What you're seeing with Lenovo is a company that's riding a core business---laptops and PCs---but working on key growth engines in mobile and the enterprise. On the enterprise front, Lenovo formed a joint venture with EMC. The payout? Macquarie analyst Jiong Shao estimates that the EMC-Lenovo venture will deliver $2 billion in revenue a year in three years.

Add it up and Lenovo aims to bundle storage with its server market share of 15 percent in China. Lenovo is the largest domestic server maker in China.

Lenovo's diversifications efforts are part of its goal to become a "leading PC Plus company."

In the meantime, Lenovo can ride PCs for a few years. Lenovo CFO Wong Wai Ming said:

Despite uncertainties in the global economic conditions impacting the PC market growth in the short term, we will remain focused to outperform the worldwide PC market in a profitable way. We have continuously achieved that over the last few years and remain confident to continue such trend. We execute our Protect and Attack strategy well.

Our core PC business is performing well and our strategic investment in Mobile Internet have started contributing to the Group growth in sales and improved profitability.

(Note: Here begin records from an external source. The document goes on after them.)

/-- Swap the first two coordinates. [folklore] -/
theorem cpl_swap12 {m : ℕ} {f₁ f₂ f₃ : ℕ → ℝ} {w : ℕ → ℕ → ℕ → ℝ} (h : Cpl[m, f₁, f₂, f₃, w]) :
    Cpl[m, f₂, f₁, f₃, fun a b c => w b a c] := by
  obtain ⟨h0, hs, h1, h2, h3⟩ := h
  refine ⟨fun a b c => h0 b a c, fun a b c habc => hs b a c (by omega), fun a => h2 a, fun b => h1 b,
    fun c => ?_⟩
  rw [Finset.sum_comm]; exact h3 c

/-- Swap the last two coordinates. [folklore] -/
theorem cpl_swap23 {m : ℕ} {f₁ f₂ f₃ : ℕ → ℝ} {w : ℕ → ℕ → ℕ → ℝ} (h : Cpl[m, f₁, f₂, f₃, w]) :
    Cpl[m, f₁, f₃, f₂, fun a b c => w a c b] := by
  obtain ⟨h0, hs, h1, h2, h3⟩ := h
  refine ⟨fun a b c => h0 a c b, fun a b c habc => hs a c b (by omega), fun a => ?_, fun b => h3 b,
    fun c => h2 c⟩
  rw [Finset.sum_comm]; exact h1 a

/-- Swap the first and the last coordinates. [folklore] -/
theorem cpl_swap13 {m : ℕ} {f₁ f₂ f₃ : ℕ → ℝ} {w : ℕ → ℕ → ℕ → ℝ} (h : Cpl[m, f₁, f₂, f₃, w]) :
    Cpl[m, f₃, f₂, f₁, fun a b c => w c b a] :=
  cpl_swap23 (cpl_swap12 (cpl_swap23 h))

/-- Nonnegative linear combinations of couplings. [folklore] -/
theorem cpl_add {m : ℕ} {f₁ f₂ f₃ g₁ g₂ g₃ : ℕ → ℝ} {w v : ℕ → ℕ → ℕ → ℝ} {s t : ℝ}
    (hw : Cpl[m, f₁, f₂, f₃, w]) (hv : Cpl[m, g₁, g₂, g₃, v]) (hs : 0 ≤ s) (ht : 0 ≤ t) :
    Cpl[m, fun k => s * f₁ k + t * g₁ k, fun k => s * f₂ k + t * g₂ k,
      fun k => s * f₃ k + t * g₃ k, fun a b c => s * w a b c + t * v a b c] := by
  obtain ⟨hw0, hws, hw1, hw2, hw3⟩ := hw
  obtain ⟨hv0, hvs, hv1, hv2, hv3⟩ := hv
  beta_reduce
  refine ⟨fun a b c => add_nonneg (mul_nonneg hs (hw0 a b c)) (mul_nonneg ht (hv0 a b c)),
    fun a b c habc => by rw [hws a b c habc, hvs a b c habc]; ring, fun a => ?_, fun b => ?_,
    fun c => ?_⟩
  · simp only [Finset.sum_add_distrib, ← Finset.mul_sum, hw1 a, hv1 a]
  · simp only [Finset.sum_add_distrib, ← Finset.mul_sum, hw2 b, hv2 b]
  · simp only [Finset.sum_add_distrib, ← Finset.mul_sum, hw3 c, hv3 c]
import Summits.SmoothPoincare4.SmoothPoincare4.Theorems.DottedCircleRasmussenDcrGapHelperFriendsCarrierVkPartBRayRadius
import Summits.SmoothPoincare4.SmoothPoincare4.Theorems.DottedCircleRasmussenDcrGapHelperFriendsCarrierVkPartBRayReparam

/-!
# Helper `helper_friendsCarrier_Vk_partB_disc` (piece of the registered stub
`helper_friendsCarrier_Vk_partB`, line `mk_friends`, skeleton v8) for crux `DcrGap`
(item stmt-SmoothPoincare4-16128, route route-SmoothPoincare4-DottedCircleRasmussen)

**The flow-line reparametrisation of the model slice disc (half B1 of Part B of V_k).**  For a neat
model slice disc `f₁` of the model knot `K₁`, the neat-adapted clock field `V` and a `C^∞` flow `Φ` of
`V` fixing time `0`, there is a model slice disc `g` of `K₁` WITH THE SAME IMAGE `g(𝔻²) = f₁(𝔻²)`
which near the boundary circle is swept by the flow lines from `K₁`:

  `g(t u) = Φ(1 - t, K₁ u)`  (`1 - τ₁ ≤ t ≤ 1`),  indeed  `g x = Φ(1 - ‖x‖, f₁(x/‖x‖))`  (`‖x‖ ≥ 1 - τ₁`).

`g = f₁ ∘ R` near the closed disc for the ray reparametrisation `R` of `…VkPartBRayReparam` built on
the level-parametrised radius `ρ` of `…VkPartBRayRadius` (`R x = ρ(x) x/‖x‖` near the circle, so
`f₁(R x) = Φ(1 - ‖x‖, f₁(x/‖x‖))` there), continued by the flow formula outside; `R` is a `C^∞`
self-bijection of `𝔻²` fixing the circle, injective with injective differential on a neighbourhood, so
`g` is again a model slice disc.  The map `R` is exported too (the framing of `f₁` is transported to `g`
through it in the tube construction).

No definitions, no named facts, no `sorry`.
-/

-- the prescribed namespace `Summit.<P>.<Sub>.…` duplicates `SmoothPoincare4` (P = Sub)
set_option linter.dupNamespace false
set_option linter.style.longLine false

noncomputable section

open scoped Manifold ContDiff Topology
open Set Function Metric Filter
open Literature.Topology.FourManifolds Literature.Topology.FourManifolds.MMSW

namespace Summit.SmoothPoincare4.SmoothPoincare4.Theorems.DcrGap.MkFriends

namespace FriendsCarrierVk

set_option maxHeartbeats 800000 in
/-- **The flow-line reparametrisation of the model slice disc.** [folklore] -/
theorem exists_flowDisc (k : ℕ) {K₁ : (Metric.sphere (0 : EuclideanSpace ℝ (Fin 2)) 1) → (EuclideanSpace ℝ (Fin 4))} {f₁ : (EuclideanSpace ℝ (Fin 2)) → (EuclideanSpace ℝ (Fin 4))} {V : (EuclideanSpace ℝ (Fin 4)) → (EuclideanSpace ℝ (Fin 4))} {Φ : ℝ × (EuclideanSpace ℝ (Fin 4)) → (EuclideanSpace ℝ (Fin 4))} {R δ' : ℝ}
    (hK : IsModelKnot k K₁) (hf : IsModelSliceDisc k K₁ f₁)
    (hneat : ∀ t : (Metric.sphere (0 : EuclideanSpace ℝ (Fin 2)) 1), deriv (fun ρ : ℝ => levelFun k (f₁ (ρ • (t : (EuclideanSpace ℝ (Fin 2)))))) 1 < 0)
    (hV : ContDiff ℝ ∞ V) (hVR : ∀ y, R ≤ ‖y‖ → V y = 0) (hδ' : 0 < δ')
    (htan : ∀ (u : (Metric.sphere (0 : EuclideanSpace ℝ (Fin 2)) 1)) (t : ℝ), 1 - δ' < t → t < 1 + δ' →
      V (f₁ (t • (u : (EuclideanSpace ℝ (Fin 2))))) = (fderiv ℝ (fun y => levelFun k (f₁ y)) (t • (u : (EuclideanSpace ℝ (Fin 2)))) (u : (EuclideanSpace ℝ (Fin 2))))⁻¹ • fderiv ℝ f₁ (t • (u : (EuclideanSpace ℝ (Fin 2)))) (u : (EuclideanSpace ℝ (Fin 2))))
    (hΦs : ContDiff ℝ ∞ Φ) (hΦ : ∀ x s, HasDerivAt (fun s : ℝ => Φ (s, x)) (V (Φ (s, x))) s) (hΦ0 : ∀ x, Φ (0, x) = x) :
    ∃ (g : (EuclideanSpace ℝ (Fin 2)) → (EuclideanSpace ℝ (Fin 4))) (Rm : (EuclideanSpace ℝ (Fin 2)) → (EuclideanSpace ℝ (Fin 2))) (τ₁ : ℝ), 0 < τ₁ ∧ τ₁ ≤ 1 / 4 ∧
      IsModelSliceDisc k K₁ g ∧ g '' closedBall 0 1 = f₁ '' closedBall 0 1 ∧
      (∀ x : (EuclideanSpace ℝ (Fin 2)), ‖x‖ < 1 + τ₁ → g x = f₁ (Rm x)) ∧
      (∀ x : (EuclideanSpace ℝ (Fin 2)), ‖x‖ < 1 + τ₁ → ContDiffAt ℝ ∞ Rm x) ∧
      (∀ x : (EuclideanSpace ℝ (Fin 2)), ‖x‖ < 1 + τ₁ → Injective (fderiv ℝ Rm x)) ∧
      (∀ x : (EuclideanSpace ℝ (Fin 2)), ‖x‖ ≤ 1 → ‖Rm x‖ ≤ 1) ∧ (∀ x : (EuclideanSpace ℝ (Fin 2)), ‖x‖ = 1 → Rm x = x) ∧
      (∀ x : (EuclideanSpace ℝ (Fin 2)), 1 - τ₁ ≤ ‖x‖ → g x = Φ (1 - ‖x‖, f₁ (unitVec x))) ∧
      (∀ (u : (Metric.sphere (0 : EuclideanSpace ℝ (Fin 2)) 1)) (t : ℝ), 1 - τ₁ ≤ t → t ≤ 1 → g (t • (u : (EuclideanSpace ℝ (Fin 2)))) = Φ (1 - t, K₁ u)) := by
  have hfs : ContDiff ℝ ∞ f₁ := contMDiff_iff_contDiff.1 hf.1
  -- the radius and the reparametrisation
  obtain ⟨ρ, τ, hτ, hτh, hρ, hone⟩ := exists_rayRadius k hK hf hneat hV hVR hδ' htan hΦs hΦ hΦ0
  obtain ⟨Rm, τ₁, hτ₁, hτ₁τ, hRs, hRband, hRcirc, hRlt, hRim, hRinj, hRimm⟩ :=
    exists_rayReparam hτ hτh (fun x hx => (hρ x hx).1) (fun x hx => (hρ x hx).2.1) (fun x hx => (hρ x hx).2.2.1) hone
  -- the disc
  classical
  set g : (EuclideanSpace ℝ (Fin 2)) → (EuclideanSpace ℝ (Fin 4)) := fun x => if ‖x‖ < 1 + τ₁ / 2 then f₁ (Rm x) else Φ (1 - ‖x‖, f₁ (unitVec x)) with hg
  have hg_in : ∀ x : (EuclideanSpace ℝ (Fin 2)), ‖x‖ < 1 + τ₁ / 2 → g x = f₁ (Rm x) := fun x hx => by simp only [hg, if_pos hx]
  have hg_out : ∀ x : (EuclideanSpace ℝ (Fin 2)), 1 - τ₁ ≤ ‖x‖ → g x = Φ (1 - ‖x‖, f₁ (unitVec x)) := by
    intro x hx
    by_cases h : ‖x‖ < 1 + τ₁ / 2
    · rw [hg_in x h, hRband x hx (by linarith)]
      have hx0 : x ≠ 0 := by intro h0; rw [h0, norm_zero] at hx; linarith
      have hxa : |‖x‖ - 1| < τ := by rw [abs_lt]; constructor <;> linarith
      rw [mul_smul, ← unitVec_eq hx0]
      exact (hρ x hxa).2.2.2.1
    · simp only [hg, if_neg h]
  -- `R` maps the closed disc into itself
  have hRle : ∀ x : (EuclideanSpace ℝ (Fin 2)), ‖x‖ ≤ 1 → ‖Rm x‖ ≤ 1 := by
    intro x hx
    have : Rm x ∈ Rm '' closedBall 0 1 := ⟨x, mem_closedBall_zero_iff.2 hx, rfl⟩
    rw [hRim] at this
    exact mem_closedBall_zero_iff.1 this
  -- smoothness
  have hgs : ContDiff ℝ ∞ g := by
    rw [contDiff_iff_contDiffAt]
    intro x
    by_cases h : ‖x‖ < 1 + τ₁ / 2
    · have hev : g =ᶠ[𝓝 x] fun y => f₁ (Rm y) := by
        filter_upwards [(isOpen_lt continuous_norm continuous_const).mem_nhds h] with y hy
        exact hg_in y hy
      exact (hfs.contDiffAt.comp x (hRs x (by linarith))).congr_of_eventuallyEq hev
    · have hlt : 1 - τ₁ < ‖x‖ := by push Not at h; linarith
      have hx0 : x ≠ 0 := by intro h0; rw [h0, norm_zero] at hlt; linarith
      have hev : g =ᶠ[𝓝 x] fun y => Φ (1 - ‖y‖, f₁ (unitVec y)) := by
        filter_upwards [(isOpen_lt continuous_const continuous_norm).mem_nhds hlt] with y hy
        exact hg_out y hy.le
      refine ContDiffAt.congr_of_eventuallyEq ?_ hev
      exact hΦs.contDiffAt.comp x ((contDiffAt_const.sub (contDiffAt_norm ℝ hx0)).prodMk
        (hfs.contDiffAt.comp x (contDiffAt_unitVec hx0)))
  -- the model slice disc clauses
  have hdisc : IsModelSliceDisc k K₁ g := by
    refine ⟨hgs.contMDiff, ?_, ?_, ?_, ?_⟩
    · -- injective on the closed disc
      intro x hx y hy hxy
      rw [mem_closedBall_zero_iff] at hx hy
      rw [hg_in x (by linarith), hg_in y (by linarith)] at hxy
      have h := hf.2.1 (mem_closedBall_zero_iff.2 (hRle x hx)) (mem_closedBall_zero_iff.2 (hRle y hy)) hxy
      exact hRinj (mem_ball_zero_iff.2 (by linarith)) (mem_ball_zero_iff.2 (by linarith)) h
    · -- immersion on the closed disc
      intro x hx
      rw [mem_closedBall_zero_iff] at hx
      rw [mfderiv_eq_fderiv]
      have hev : g =ᶠ[𝓝 x] fun y => f₁ (Rm y) := by
        filter_upwards [(isOpen_lt continuous_norm continuous_const).mem_nhds (show ‖x‖ < 1 + τ₁ / 2 by linarith)] with y hy
        exact hg_in y hy
      rw [hev.fderiv_eq]
      have hRd : HasFDerivAt Rm (fderiv ℝ Rm x) x := ((hRs x (by linarith)).differentiableAt (by simp)).hasFDerivAt
      have hfd : HasFDerivAt f₁ (fderiv ℝ f₁ (Rm x)) (Rm x) := ((hfs.differentiable (by simp)) _).hasFDerivAt
      have hcomp : HasFDerivAt (fun y => f₁ (Rm y)) ((fderiv ℝ f₁ (Rm x)).comp (fderiv ℝ Rm x)) x := hfd.comp x hRd
      rw [hcomp.fderiv]
      have h1 := hf.2.2.1 (Rm x) (mem_closedBall_zero_iff.2 (hRle x hx))
      rw [mfderiv_eq_fderiv] at h1
      exact h1.comp (hRimm x (by linarith))
    · -- the interior misses `D_k`
      intro x hx
      rw [hg_in x (by linarith)]
      exact hf.apply_notMem ((hRlt x (by linarith)).2 hx)
    · -- the boundary circle
      intro u
      have hu : ‖(u : (EuclideanSpace ℝ (Fin 2)))‖ = 1 := by simp
      rw [hg_in _ (by rw [hu]; linarith), hRcirc _ hu, hf.apply_sphere u]
  refine ⟨g, Rm, τ₁ / 2, by positivity, by linarith, hdisc, ?_, fun x hx => hg_in x hx, fun x hx => hRs x (by linarith),
    fun x hx => hRimm x (by linarith), hRle, hRcirc, fun x hx => hg_out x (by linarith), fun u t ht1 ht2 => ?_⟩
  · -- the image of the closed disc
    have h1 : g '' closedBall 0 1 = f₁ '' (Rm '' closedBall 0 1) := by
      rw [image_image]
      refine image_congr fun x hx => hg_in x ?_
      linarith [mem_closedBall_zero_iff.1 hx]
    rw [h1, hRim]
  · -- the flow lines on the band
    have ht0 : 0 < t := by linarith
    have hn : ‖t • (u : (EuclideanSpace ℝ (Fin 2)))‖ = t := norm_smul_coe_sphere ht0.le u
    rw [hg_out _ (by rw [hn]; linarith), hn, unitVec_smul_coe ht0, hf.apply_sphere u]

end FriendsCarrierVk

open FriendsCarrierVk in
/-- **Helper `helper_friendsCarrier_Vk_partB_disc`** (piece of the registered stub
`helper_friendsCarrier_Vk_partB`: the flow-line reparametrisation of the model slice disc).  For a neat
model slice disc `f₁` of a model knot `K₁`, the neat-adapted field `V` and a `C^∞` flow `Φ` of `V` fixing
time `0`, there is a model slice disc `g = f₁ ∘ R` (near the closed disc) of `K₁` with `g(𝔻²) = f₁(𝔻²)`,
`g x = Φ(1 - ‖x‖, f₁(x/‖x‖))` for `‖x‖ ≥ 1 - τ₁` (so `g(t u) = Φ(1 - t, K₁ u)` on the band), where `R` is
`C^∞` with injective differential near the closed disc, maps `𝔻²` into itself and fixes the circle.
[folklore] -/
theorem helper_friendsCarrier_Vk_partB_disc : ∀ (k : ℕ) (K₁ : (Metric.sphere (0 : EuclideanSpace ℝ (Fin 2)) 1) → EuclideanSpace ℝ (Fin 4)) (f₁ : EuclideanSpace ℝ (Fin 2) → EuclideanSpace ℝ (Fin 4)) (V : EuclideanSpace ℝ (Fin 4) → EuclideanSpace ℝ (Fin 4)) (Φ : ℝ × EuclideanSpace ℝ (Fin 4) → EuclideanSpace ℝ (Fin 4)) (R δ' : ℝ), IsModelKnot k K₁ → IsModelSliceDisc k K₁ f₁ → (∀ t : (Metric.sphere (0 : EuclideanSpace ℝ (Fin 2)) 1), deriv (fun ρ : ℝ => levelFun k (f₁ (ρ • (t : EuclideanSpace ℝ (Fin 2))))) 1 < 0) → ContDiff ℝ ((⊤ : ℕ∞) : WithTop ℕ∞) V → (∀ y, R ≤ ‖y‖ → V y = 0) → 0 < δ' → (∀ (u : (Metric.sphere (0 : EuclideanSpace ℝ (Fin 2)) 1)) (t : ℝ), 1 - δ' < t → t < 1 + δ' → V (f₁ (t • (u : EuclideanSpace ℝ (Fin 2)))) = (fderiv ℝ (fun y => levelFun k (f₁ y)) (t • (u : EuclideanSpace ℝ (Fin 2))) (u : EuclideanSpace ℝ (Fin 2)))⁻¹ • fderiv ℝ f₁ (t • (u : EuclideanSpace ℝ (Fin 2))) (u : EuclideanSpace ℝ (Fin 2))) → ContDiff ℝ ((⊤ : ℕ∞) : WithTop ℕ∞) Φ → (∀ x s, HasDerivAt (fun s : ℝ => Φ (s, x)) (V (Φ (s, x))) s) → (∀ x, Φ (0, x) = x) → ∃ (g : EuclideanSpace ℝ (Fin 2) → EuclideanSpace ℝ (Fin 4)) (Rm : EuclideanSpace ℝ (Fin 2) → EuclideanSpace ℝ (Fin 2)) (τ₁ : ℝ), 0 < τ₁ ∧ τ₁ ≤ 1 / 4 ∧ IsModelSliceDisc k K₁ g ∧ g '' Metric.closedBall 0 1 = f₁ '' Metric.closedBall 0 1 ∧ (∀ x : EuclideanSpace ℝ (Fin 2), ‖x‖ < 1 + τ₁ → g x = f₁ (Rm x)) ∧ (∀ x : EuclideanSpace ℝ (Fin 2), ‖x‖ < 1 + τ₁ → ContDiffAt ℝ ((⊤ : ℕ∞) : WithTop ℕ∞) Rm x) ∧ (∀ x : EuclideanSpace ℝ (Fin 2), ‖x‖ < 1 + τ₁ → Function.Injective (fderiv ℝ Rm x)) ∧ (∀ x : EuclideanSpace ℝ (Fin 2), ‖x‖ ≤ 1 → ‖Rm x‖ ≤ 1) ∧ (∀ x : EuclideanSpace ℝ (Fin 2), ‖x‖ = 1 → Rm x = x) ∧ (∀ x : EuclideanSpace ℝ (Fin 2), 1 - τ₁ ≤ ‖x‖ → g x = Φ (1 - ‖x‖, f₁ (unitVec x))) ∧ (∀ (u : (Metric.sphere (0 : EuclideanSpace ℝ (Fin 2)) 1)) (t : ℝ), 1 - τ₁ ≤ t → t ≤ 1 → g (t • (u : EuclideanSpace ℝ (Fin 2))) = Φ (1 - t, K₁ u)) :=
  fun k _ _ _ _ _ _ hK hf hneat hV hVR hδ' htan hΦs hΦ hΦ0 => exists_flowDisc k hK hf hneat hV hVR hδ' htan hΦs hΦ hΦ0

end Summit.SmoothPoincare4.SmoothPoincare4.Theorems.DcrGap.MkFriends

end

New products in ultrabook and the new Windows 8 operating system will help drive demand later this year. That will also benefit us. We will stay focused on balancing the cost initiatives and growth opportunities. We will continue to invest in core competence building, product innovation and promotion, especially to ensure successful launch of new products related to Win 8 and ultrabooks, and also new mobile Internet home products.